- Wilmington, Delaware-based clinical-stage biopharmaceutical company Prelude Therapeutics has raised $60 million in funding
Prelude Therapeutics, a Wilmington, Delaware-based clinical-stage biopharmaceutical company that focuses on the discovery and development of small molecule drugs that targets the key drivers of cancer cell growth, survival, and resistance, announced it secured $60 million in Series B funding. Including this round, Prelude Therapeutics has raised $95 million total. This round of funding was co-led by two existing investors including OrbiMed Advisors LLC.
Ever since Prelude Therapeutics launched in 2016, the company has made tremendous progress in its first discovery program targeting Protein Arginine Methyltransferase 5 (known as PRMT5) — which is a member of the arginine methyltransferase family. PRMT5 is known for playing an important role in several cellular processes that drives cancer cell proliferation, cell cycle progression, and resistance to apoptosis in hematological malignancies and solid tumors.
With this round of funding, Prelude Therapeutics is going to advance Prelude’s proprietary PRMT5 inhibitor PRT543 through proof of concept clinical studies. PRT543 is in a parallel dose escalation Phase 1 clinical trial for solid tumors, myeloid malignancies, and lymphomas.
And the funding will also be used for advancing additional differentiated compounds from the PRMT5 program and strengthening Prelude’s discovery preclinical and clinical development infrastructure for supporting a rapidly advancing pipeline beyond PRMT5. And Prelude has established several drug discovery programs and compounds from the early stage programs that are expected to enter preclinical development in the second half of 2019 with a potential IND-filing in 2020.
“We are very appreciative of the continued support of our current investors, who have been integral to the founding of Prelude and the creation of our growing pipeline,” said Prelude Therapeutics CEO and founder Kris Vaddi, Ph.D. “We believe PRMT5 inhibitors represent a promising new class of drugs to treat cancers, including ones that have developed resistance to existing targeted therapies. We are also pleased to have assembled such a talented, experienced and proven leadership team to address some of the most pressing gaps in cancer treatment.”

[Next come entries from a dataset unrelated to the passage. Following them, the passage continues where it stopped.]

import Literature.MathematicalPhysics.QuantumFieldTheory.CurvatureGaussianField
import Literature.Probability.LatticeModels.LatticeGreenGradient
import HarnessLib

/-!
# `SourcedPressureIncrement` (stmt-QuantumFields-22517), line `birth`: decay of the curvature (lattice Maxwell field-strength)
# two-point kernel between parallel plaquettes (helper toward the second cumulant of `stub_gauss`)

For the two-plaquette kernel `curvatureTwoPoint` of `CurvatureGaussianField.lean` (`(d(-Δ)⁻¹d*)(p, q)`, the covariance
of the gradient spin-wave / lattice Maxwell field strength on `ℤ^d`) and two PARALLEL plaquettes `p = (x; i<j)`,
`q = (y; i<j)`:

* `curvatureTwoPoint_parallel_eq` — the kernel is the transverse second difference of the Green function of `ℤ^d`:
  `curvatureTwoPoint (x; i,j) (y; i,j) = −[ΔᵢG(z) + ΔⱼG(z)]/2`, `z = x − y`, `Δ_m G(z) = G(z+e_m) + G(z−e_m) − 2G(z)`,
  `G = latticeGreen` (the eight same-direction pairs of boundary edges; Garban–Sepúlveda 2023 §4);
* `abs_latticeGreen_second_diff_le` — `|Δ_m G(z)| ≤ C |z|^{−d}` for `z ≠ 0` (from the tree's printed Lawler asymptotics
  `latticeGreen_second_diff_continuum`, Lawler (1.37));
* `exists_abs_curvatureTwoPoint_parallel_le` — **`|curvatureTwoPoint (x;i,j) (y;i,j)| ≤ C |x − y|^{−d}`** for `x ≠ y`, and
  `exists_abs_curvatureTwoPoint_parallel_le_one_add` — `≤ C' (1 + |x − y|)^{−d}` for all `x, y`
  (`|·|` the Euclidean norm); in particular the axis numbers `curvaturePlaquetteCorr d n = O(|n|^{−d})`
  (`abs_curvaturePlaquetteCorr_le`), the CEILING matching the tree's floor `WeakCouplingRates.curvatureCorrPowerFloor_proof`
  (`κ/n⁴ ≤ |c_n|` in `d = 4`).

This is the square-summability input (`Σ_y C(x,y)² < ∞` in `d = 4`) for second cumulants of quadratic composites of the
curvature field (route `SourcedPressureJensen`, crux `SourcedPressureIncrement`, stub `stub_gauss`: `Var_γ(H_B) ≤ M₂|B|`; also
route `EntropyBudgetEquipartition`).  Imports Literature only (no route file).  Everything here is proved; no definition, no named
fact.  RECORD-label rung support; the Yang–Mills mass gap is NOT proved by anything here.  Sources: Lawler, *Intersections of
random walks* (1991) Thm 1.5.5; Garban–Sepúlveda, IMRN 2023 §4. [folklore]
-/

noncomputable section

open Finset Real
open Literature.Probability.LatticeModels Literature.MathematicalPhysics.QuantumLattice

namespace Summit.QuantumFields.YangMills.Cruxes.SourcedPressureIncrement.Birth

open Literature.MathematicalPhysics.QuantumFieldTheory

variable {d : ℕ}

/-- **Parallel plaquettes: the curvature two-point kernel is the transverse second difference of the Green function.**
For `p = (x; i<j)`, `q = (y; i<j)` and `z = x − y`:
`curvatureTwoPoint p q = −[(G(z+eᵢ) + G(z−eᵢ) − 2G(z)) + (G(z+eⱼ) + G(z−eⱼ) − 2G(z))]/2`, `G = latticeGreen` — of the
sixteen pairs of boundary edges only the eight same-direction pairs contribute (`edgeGreen` is diagonal in the direction,
with value `G/2`). [folklore] -/
theorem curvatureTwoPoint_parallel_eq (x y : Literature.Probability.LatticeModels.Site d) (ij : {p : Fin d × Fin d // p.1 < p.2}) :
    curvatureTwoPoint ((x, ij) : ZdPlaquette d) (y, ij) =
      -((latticeGreen (x - y + Pi.single ij.1.1 1) + latticeGreen (x - y - Pi.single ij.1.1 1) -
            2 * latticeGreen (x - y)) +
          (latticeGreen (x - y + Pi.single ij.1.2 1) + latticeGreen (x - y - Pi.single ij.1.2 1) -
            2 * latticeGreen (x - y))) / 2 := by
  obtain ⟨⟨i, j⟩, hij⟩ := ij
  have hne : i ≠ j := ne_of_lt hij
  have hne' : j ≠ i := fun h => hne h.symm
  simp only [curvatureTwoPoint, Fin.sum_univ_four, plaquetteBoundary, plaquetteBoundarySign, edgeGreen_apply,
    Matrix.cons_val_zero, Matrix.cons_val_one, Matrix.cons_val, if_true, hne, hne', if_false]
  have e1 : x - (y + Pi.single j 1) = x - y - Pi.single j 1 := by abel
  have e2 : x + Pi.single j 1 - y = x - y + Pi.single j 1 := by abel
  have e3 : x + Pi.single j 1 - (y + Pi.single j 1) = x - y := by abel
  have e4 : x + Pi.single i 1 - (y + Pi.single i 1) = x - y := by abel
  have e5 : x + Pi.single i 1 - y = x - y + Pi.single i 1 := by abel
  have e6 : x - (y + Pi.single i 1) = x - y - Pi.single i 1 := by abel
  simp only [e1, e2, e3, e4, e5, e6]
  ring

/-- For a nonzero integer vector the Euclidean norm is at least `1`. [folklore] -/
theorem one_le_sqrt_sum_sq_of_ne_zero {z : Literature.Probability.LatticeModels.Site d} (hz : z ≠ 0) :
    1 ≤ Real.sqrt (∑ j, ((z j : ℤ) : ℝ) ^ 2) := by
  obtain ⟨k, hk⟩ : ∃ k, z k ≠ 0 := by
    obtain ⟨k, hk⟩ := Function.ne_iff.mp hz
    exact ⟨k, by simpa using hk⟩
  have h1 : (1 : ℝ) ≤ ((z k : ℤ) : ℝ) ^ 2 := by
    have : (1 : ℤ) ≤ (z k) ^ 2 := by
      rcases lt_or_gt_of_ne hk with h | h <;> nlinarith
    exact_mod_cast this
  have h2 : ((z k : ℤ) : ℝ) ^ 2 ≤ ∑ j, ((z j : ℤ) : ℝ) ^ 2 :=
    Finset.single_le_sum (f := fun j => ((z j : ℤ) : ℝ) ^ 2) (fun j _ => sq_nonneg _) (Finset.mem_univ k)
  rw [show (1 : ℝ) = Real.sqrt 1 from Real.sqrt_one.symm]
  exact Real.sqrt_le_sqrt (by linarith)

/-- **Second differences of the Green function decay like `|z|^{−d}`**: there is `C` with
`|G(z+e_m) + G(z−e_m) − 2G(z)| ≤ C |z|^{−d}` for all `z ≠ 0` and all directions `m` (`d ≥ 3`), from Lawler's asymptotics
(1.37) in the tree's form `latticeGreen_second_diff_continuum` (main term `a_d((2−d)|z|^{−d} − d z_m²|z|^{−d−2})`,
`z_m² ≤ |z|²`, error `K|z|^{−d−1} ≤ K|z|^{−d}`). [folklore] -/
theorem abs_latticeGreen_second_diff_le (hd : 3 ≤ d) : ∃ C : ℝ, 0 ≤ C ∧ ∀ z : Literature.Probability.LatticeModels.Site d, z ≠ 0 → ∀ m : Fin d,
    |latticeGreen (z + Pi.single m 1) + latticeGreen (z - Pi.single m 1) - 2 * latticeGreen z| ≤
      C * Real.sqrt (∑ j, ((z j : ℤ) : ℝ) ^ 2) ^ (-(d : ℝ)) := by
  obtain ⟨K, hK0, hK⟩ := latticeGreen_second_diff_continuum hd
  set a : ℝ := Real.Gamma ((d : ℝ) / 2 - 1) / (2 * π ^ ((d : ℝ) / 2)) with ha
  have ha0 : 0 ≤ a := by
    rw [ha]
    have h1 : 0 < Real.Gamma ((d : ℝ) / 2 - 1) := Real.Gamma_pos_of_pos (by
      have : (3 : ℝ) ≤ d := by exact_mod_cast hd
      linarith)
    positivity
  have hd0 : (0 : ℝ) ≤ d := by positivity
  have hd2 : (0 : ℝ) ≤ (d : ℝ) - 2 := by linarith [show (3 : ℝ) ≤ d by exact_mod_cast hd]
  refine ⟨a * (((d : ℝ) - 2) * (1 + d)) + K, by positivity, fun z hz m => ?_⟩
  have h := hK z hz m
  set r : ℝ := Real.sqrt (∑ j, ((z j : ℤ) : ℝ) ^ 2) with hr
  have hr1 : 1 ≤ r := one_le_sqrt_sum_sq_of_ne_zero hz
  have hr0 : 0 < r := by linarith
  -- `z_m² ≤ r²`
  have hzm : ((z m : ℤ) : ℝ) ^ 2 ≤ r ^ (2 : ℝ) := by
    rw [hr, Real.rpow_two, Real.sq_sqrt (Finset.sum_nonneg fun j _ => sq_nonneg _)]
    exact Finset.single_le_sum (f := fun j => ((z j : ℤ) : ℝ) ^ 2) (fun j _ => sq_nonneg _) (Finset.mem_univ m)
  have hpow1 : r ^ (2 : ℝ) * r ^ (-((d : ℝ) + 2)) = r ^ (-(d : ℝ)) := by
    rw [← Real.rpow_add hr0]; ring_nf
  -- the main term `M = a (2 - d) (r^{-d} - d z_m² r^{-d-2})` is at most `a (d - 2) (1 + d) r^{-d}` in absolute value
  set M : ℝ := a * ((2 - (d : ℝ)) * (r ^ (-(d : ℝ)) - d * ((z m : ℤ) : ℝ) ^ 2 * r ^ (-((d : ℝ) + 2)))) with hM
  have hB : (d : ℝ) * ((z m : ℤ) : ℝ) ^ 2 * r ^ (-((d : ℝ) + 2)) ≤ d * r ^ (-(d : ℝ)) := by
    calc (d : ℝ) * ((z m : ℤ) : ℝ) ^ 2 * r ^ (-((d : ℝ) + 2))
        ≤ d * r ^ (2 : ℝ) * r ^ (-((d : ℝ) + 2)) := by
          refine mul_le_mul_of_nonneg_right (mul_le_mul_of_nonneg_left hzm hd0) (Real.rpow_nonneg hr0.le _)
      _ = d * r ^ (-(d : ℝ)) := by rw [mul_assoc, hpow1]
  have hBnn : 0 ≤ (d : ℝ) * ((z m : ℤ) : ℝ) ^ 2 * r ^ (-((d : ℝ) + 2)) := by positivity
  have hRnn : 0 ≤ r ^ (-(d : ℝ)) := Real.rpow_nonneg hr0.le _
  have hmain : |M| ≤ a * (((d : ℝ) - 2) * (1 + d)) * r ^ (-(d : ℝ)) := by
    have hinner : |r ^ (-(d : ℝ)) - d * ((z m : ℤ) : ℝ) ^ 2 * r ^ (-((d : ℝ) + 2))| ≤ (1 + d) * r ^ (-(d : ℝ)) := by
      refine (abs_sub _ _).trans ?_
      rw [abs_of_nonneg hRnn, abs_of_nonneg hBnn]
      linarith
    rw [hM, abs_mul, abs_mul, abs_of_nonneg ha0,
      show |2 - (d : ℝ)| = (d : ℝ) - 2 by rw [abs_of_nonpos (by linarith), neg_sub]]
    calc a * (((d : ℝ) - 2) * |r ^ (-(d : ℝ)) - d * ((z m : ℤ) : ℝ) ^ 2 * r ^ (-((d : ℝ) + 2))|)
        ≤ a * (((d : ℝ) - 2) * ((1 + d) * r ^ (-(d : ℝ)))) :=
          mul_le_mul_of_nonneg_left (mul_le_mul_of_nonneg_left hinner hd2) ha0
      _ = a * (((d : ℝ) - 2) * (1 + d)) * r ^ (-(d : ℝ)) := by ring
  -- the error term is at most `K r^{-d}`
  have herr : K * r ^ (-((d : ℝ) + 1)) ≤ K * r ^ (-(d : ℝ)) :=
    mul_le_mul_of_nonneg_left (Real.rpow_le_rpow_of_exponent_le hr1 (by linarith)) hK0
  -- triangle inequality
  have htri := abs_sub_abs_le_abs_sub
    (latticeGreen (z + Pi.single m 1) + latticeGreen (z - Pi.single m 1) - 2 * latticeGreen z) M
  calc |latticeGreen (z + Pi.single m 1) + latticeGreen (z - Pi.single m 1) - 2 * latticeGreen z|
      ≤ |M| + K * r ^ (-((d : ℝ) + 1)) := by linarith
    _ ≤ a * (((d : ℝ) - 2) * (1 + d)) * r ^ (-(d : ℝ)) + K * r ^ (-(d : ℝ)) := add_le_add hmain herr
    _ = (a * (((d : ℝ) - 2) * (1 + d)) + K) * r ^ (-(d : ℝ)) := by ring

/-- **Decay of the curvature two-point kernel between parallel plaquettes**: there is `C` with
`|curvatureTwoPoint (x; i,j) (y; i,j)| ≤ C |x − y|^{−d}` for all `x ≠ y` (`d ≥ 3`; `|·|` Euclidean). [folklore] -/
theorem exists_abs_curvatureTwoPoint_parallel_le (hd : 3 ≤ d) : ∃ C : ℝ, 0 ≤ C ∧
    ∀ (x y : Literature.Probability.LatticeModels.Site d) (ij : {p : Fin d × Fin d // p.1 < p.2}), x ≠ y →
      |curvatureTwoPoint ((x, ij) : ZdPlaquette d) (y, ij)| ≤
        C * Real.sqrt (∑ k, (((x - y) k : ℤ) : ℝ) ^ 2) ^ (-(d : ℝ)) := by
  obtain ⟨C, hC0, hC⟩ := abs_latticeGreen_second_diff_le hd
  refine ⟨C, hC0, fun x y ij hxy => ?_⟩
  have hz : x - y ≠ 0 := sub_ne_zero.2 hxy
  rw [curvatureTwoPoint_parallel_eq]
  have h1 := hC (x - y) hz ij.1.1
  have h2 := hC (x - y) hz ij.1.2
  have hnn : 0 ≤ C * Real.sqrt (∑ k, (((x - y) k : ℤ) : ℝ) ^ 2) ^ (-(d : ℝ)) :=
    mul_nonneg hC0 (Real.rpow_nonneg (Real.sqrt_nonneg _) _)
  rw [abs_div, abs_neg, abs_two]
  have := abs_add_le
    (latticeGreen (x - y + Pi.single ij.1.1 1) + latticeGreen (x - y - Pi.single ij.1.1 1) - 2 * latticeGreen (x - y))
    (latticeGreen (x - y + Pi.single ij.1.2 1) + latticeGreen (x - y - Pi.single ij.1.2 1) - 2 * latticeGreen (x - y))
  calc _ ≤ (C * Real.sqrt (∑ k, (((x - y) k : ℤ) : ℝ) ^ 2) ^ (-(d : ℝ)) +
        C * Real.sqrt (∑ k, (((x - y) k : ℤ) : ℝ) ^ 2) ^ (-(d : ℝ))) / 2 := by
        exact div_le_div_of_nonneg_right (this.trans (add_le_add h1 h2)) zero_le_two
    _ = C * Real.sqrt (∑ k, (((x - y) k : ℤ) : ℝ) ^ 2) ^ (-(d : ℝ)) := by ring

/-- **Uniform form of the decay**: there is `C` with `|curvatureTwoPoint (x; i,j) (y; i,j)| ≤ C (1 + |x − y|)^{−d}` for
ALL `x, y` (the diagonal value is `2/d`, `curvatureTwoPoint_self`; off the diagonal `|x−y|^{−d} ≤ 2^d (1+|x−y|)^{−d}`).
[folklore] -/
theorem exists_abs_curvatureTwoPoint_parallel_le_one_add (hd : 3 ≤ d) : ∃ C : ℝ, 0 ≤ C ∧
    ∀ (x y : Literature.Probability.LatticeModels.Site d) (ij : {p : Fin d × Fin d // p.1 < p.2}),
      |curvatureTwoPoint ((x, ij) : ZdPlaquette d) (y, ij)| ≤
        C * (1 + Real.sqrt (∑ k, (((x - y) k : ℤ) : ℝ) ^ 2)) ^ (-(d : ℝ)) := by
  obtain ⟨C, hC0, hC⟩ := exists_abs_curvatureTwoPoint_parallel_le hd
  have hd0 : (0 : ℝ) ≤ d := by positivity
  refine ⟨max (2 / (d : ℝ)) (C * 2 ^ (d : ℝ)), le_max_of_le_left (by positivity), fun x y ij => ?_⟩
  set r : ℝ := Real.sqrt (∑ k, (((x - y) k : ℤ) : ℝ) ^ 2) with hr
  have hr0 : 0 ≤ r := Real.sqrt_nonneg _
  by_cases hxy : x = y
  · subst hxy
    have hr' : r = 0 := by simp [hr]
    rw [curvatureTwoPoint_self hd, hr', add_zero, Real.one_rpow, mul_one, abs_of_nonneg (by positivity)]
    exact le_max_left _ _
  · have h := hC x y ij hxy
    have hr1 : 1 ≤ r := one_le_sqrt_sum_sq_of_ne_zero (sub_ne_zero.2 hxy)
    have hrpos : 0 < r := by linarith
    -- `r^{-d} ≤ 2^d (1+r)^{-d}` since `1 + r ≤ 2 r`
    have hkey : r ^ (-(d : ℝ)) ≤ 2 ^ (d : ℝ) * (1 + r) ^ (-(d : ℝ)) := by
      have h2r : 1 + r ≤ 2 * r := by linarith
      have hq : (1 + r) ^ (d : ℝ) ≤ (2 * r) ^ (d : ℝ) := Real.rpow_le_rpow (by linarith) h2r hd0
      rw [Real.mul_rpow (by norm_num) hr0] at hq
      have h1r : (0 : ℝ) < 1 + r := by linarith
      rw [Real.rpow_neg hrpos.le, Real.rpow_neg h1r.le, ← div_eq_mul_inv, inv_eq_one_div,
        div_le_div_iff₀ (Real.rpow_pos_of_pos hrpos _) (Real.rpow_pos_of_pos h1r _), one_mul]
      exact hq
    calc |curvatureTwoPoint ((x, ij) : ZdPlaquette d) (y, ij)| ≤ C * r ^ (-(d : ℝ)) := h
      _ ≤ C * (2 ^ (d : ℝ) * (1 + r) ^ (-(d : ℝ))) := mul_le_mul_of_nonneg_left hkey hC0
      _ = (C * 2 ^ (d : ℝ)) * (1 + r) ^ (-(d : ℝ)) := by ring
      _ ≤ max (2 / (d : ℝ)) (C * 2 ^ (d : ℝ)) * (1 + r) ^ (-(d : ℝ)) :=
          mul_le_mul_of_nonneg_right (le_max_right _ _) (Real.rpow_nonneg (by linarith) _)

/-- **The axis plaquette numbers decay like `|n|^{−d}`**: `|curvaturePlaquetteCorr d n| ≤ C |n|^{−d}` for `n ≠ 0` — the
ceiling matching the tree's floor `κ/n⁴ ≤ |c_n|` (`WeakCouplingRates.curvatureCorrPowerFloor_proof`, `d = 4`). [folklore] -/
theorem abs_curvaturePlaquetteCorr_le (hd : 3 ≤ d) : ∃ C : ℝ, 0 ≤ C ∧ ∀ n : ℤ, n ≠ 0 →
    |curvaturePlaquetteCorr hd n| ≤ C * (|(n : ℝ)|) ^ (-(d : ℝ)) := by
  obtain ⟨C, hC0, hC⟩ := exists_abs_curvatureTwoPoint_parallel_le hd
  refine ⟨C, hC0, fun n hn => ?_⟩
  set i0 : Fin d := ⟨0, by omega⟩ with hi0
  set v : Literature.Probability.LatticeModels.Site d := Pi.single i0 n with hv
  have hne : (0 : Literature.Probability.LatticeModels.Site d) ≠ v := by
    intro h
    have := congrFun h i0
    simp [hv] at this
    exact hn this.symm
  have h := hC 0 v ⟨(⟨1, by omega⟩, ⟨2, by omega⟩), Fin.mk_lt_mk.2 one_lt_two⟩ hne
  have hsum : ∑ k : Fin d, (((((0 : Literature.Probability.LatticeModels.Site d) - v) k : ℤ) : ℝ) ^ 2) = (n : ℝ) ^ 2 := by
    rw [Finset.sum_eq_single i0]
    · simp [hv]
    · intro k _ hk; simp [hv, hk]
    · intro h; exact absurd (Finset.mem_univ _) h
  rw [hsum, Real.sqrt_sq_eq_abs] at h
  simpa [curvaturePlaquetteCorr, plaquette12, hv, hi0] using h

end Summit.QuantumFields.YangMills.Cruxes.SourcedPressureIncrement.Birth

Prior to launching Prelude in July 2016, Dr. Vaddi was a member of the founding team of Incyte Corporation in 2002 and most recently served as a group vice president. And he is also known for initiating and championing JAK research programs at Incyte that led to the discovery, development, and approval of Jakafi (ruxolotinib) for Myelofibrosis and Polycythemia Vera and Olumiant (Baricitinib) for rheumatoid arthritis. Dr. Vaddi had received his Doctorate in Veterinary Medicine from APAU in India and his Ph.D. from the University of Florida.
In May, Prelude hired Dr. David Mauro as the company’s chief medical officer. Dr. Mauro has experience in strong drug development experience in positions of increasing responsibility at Bristol-Myers Squibb, Merck, and Checkmate Pharmaceuticals. Dr. Mauro received an MD and Ph.D. from Temple University School of Medicine.
And Brian Piper has joined Prelude as chief financial officer in July. Piper was previously chief financial officer at Aevi Genomic Medicine where he oversaw the management of corporate financing and reporting, corporate fundraising efforts, and investor relations. Before that, he had executive roles in finance, program and alliance management, and investor relations at Shire Pharmaceuticals.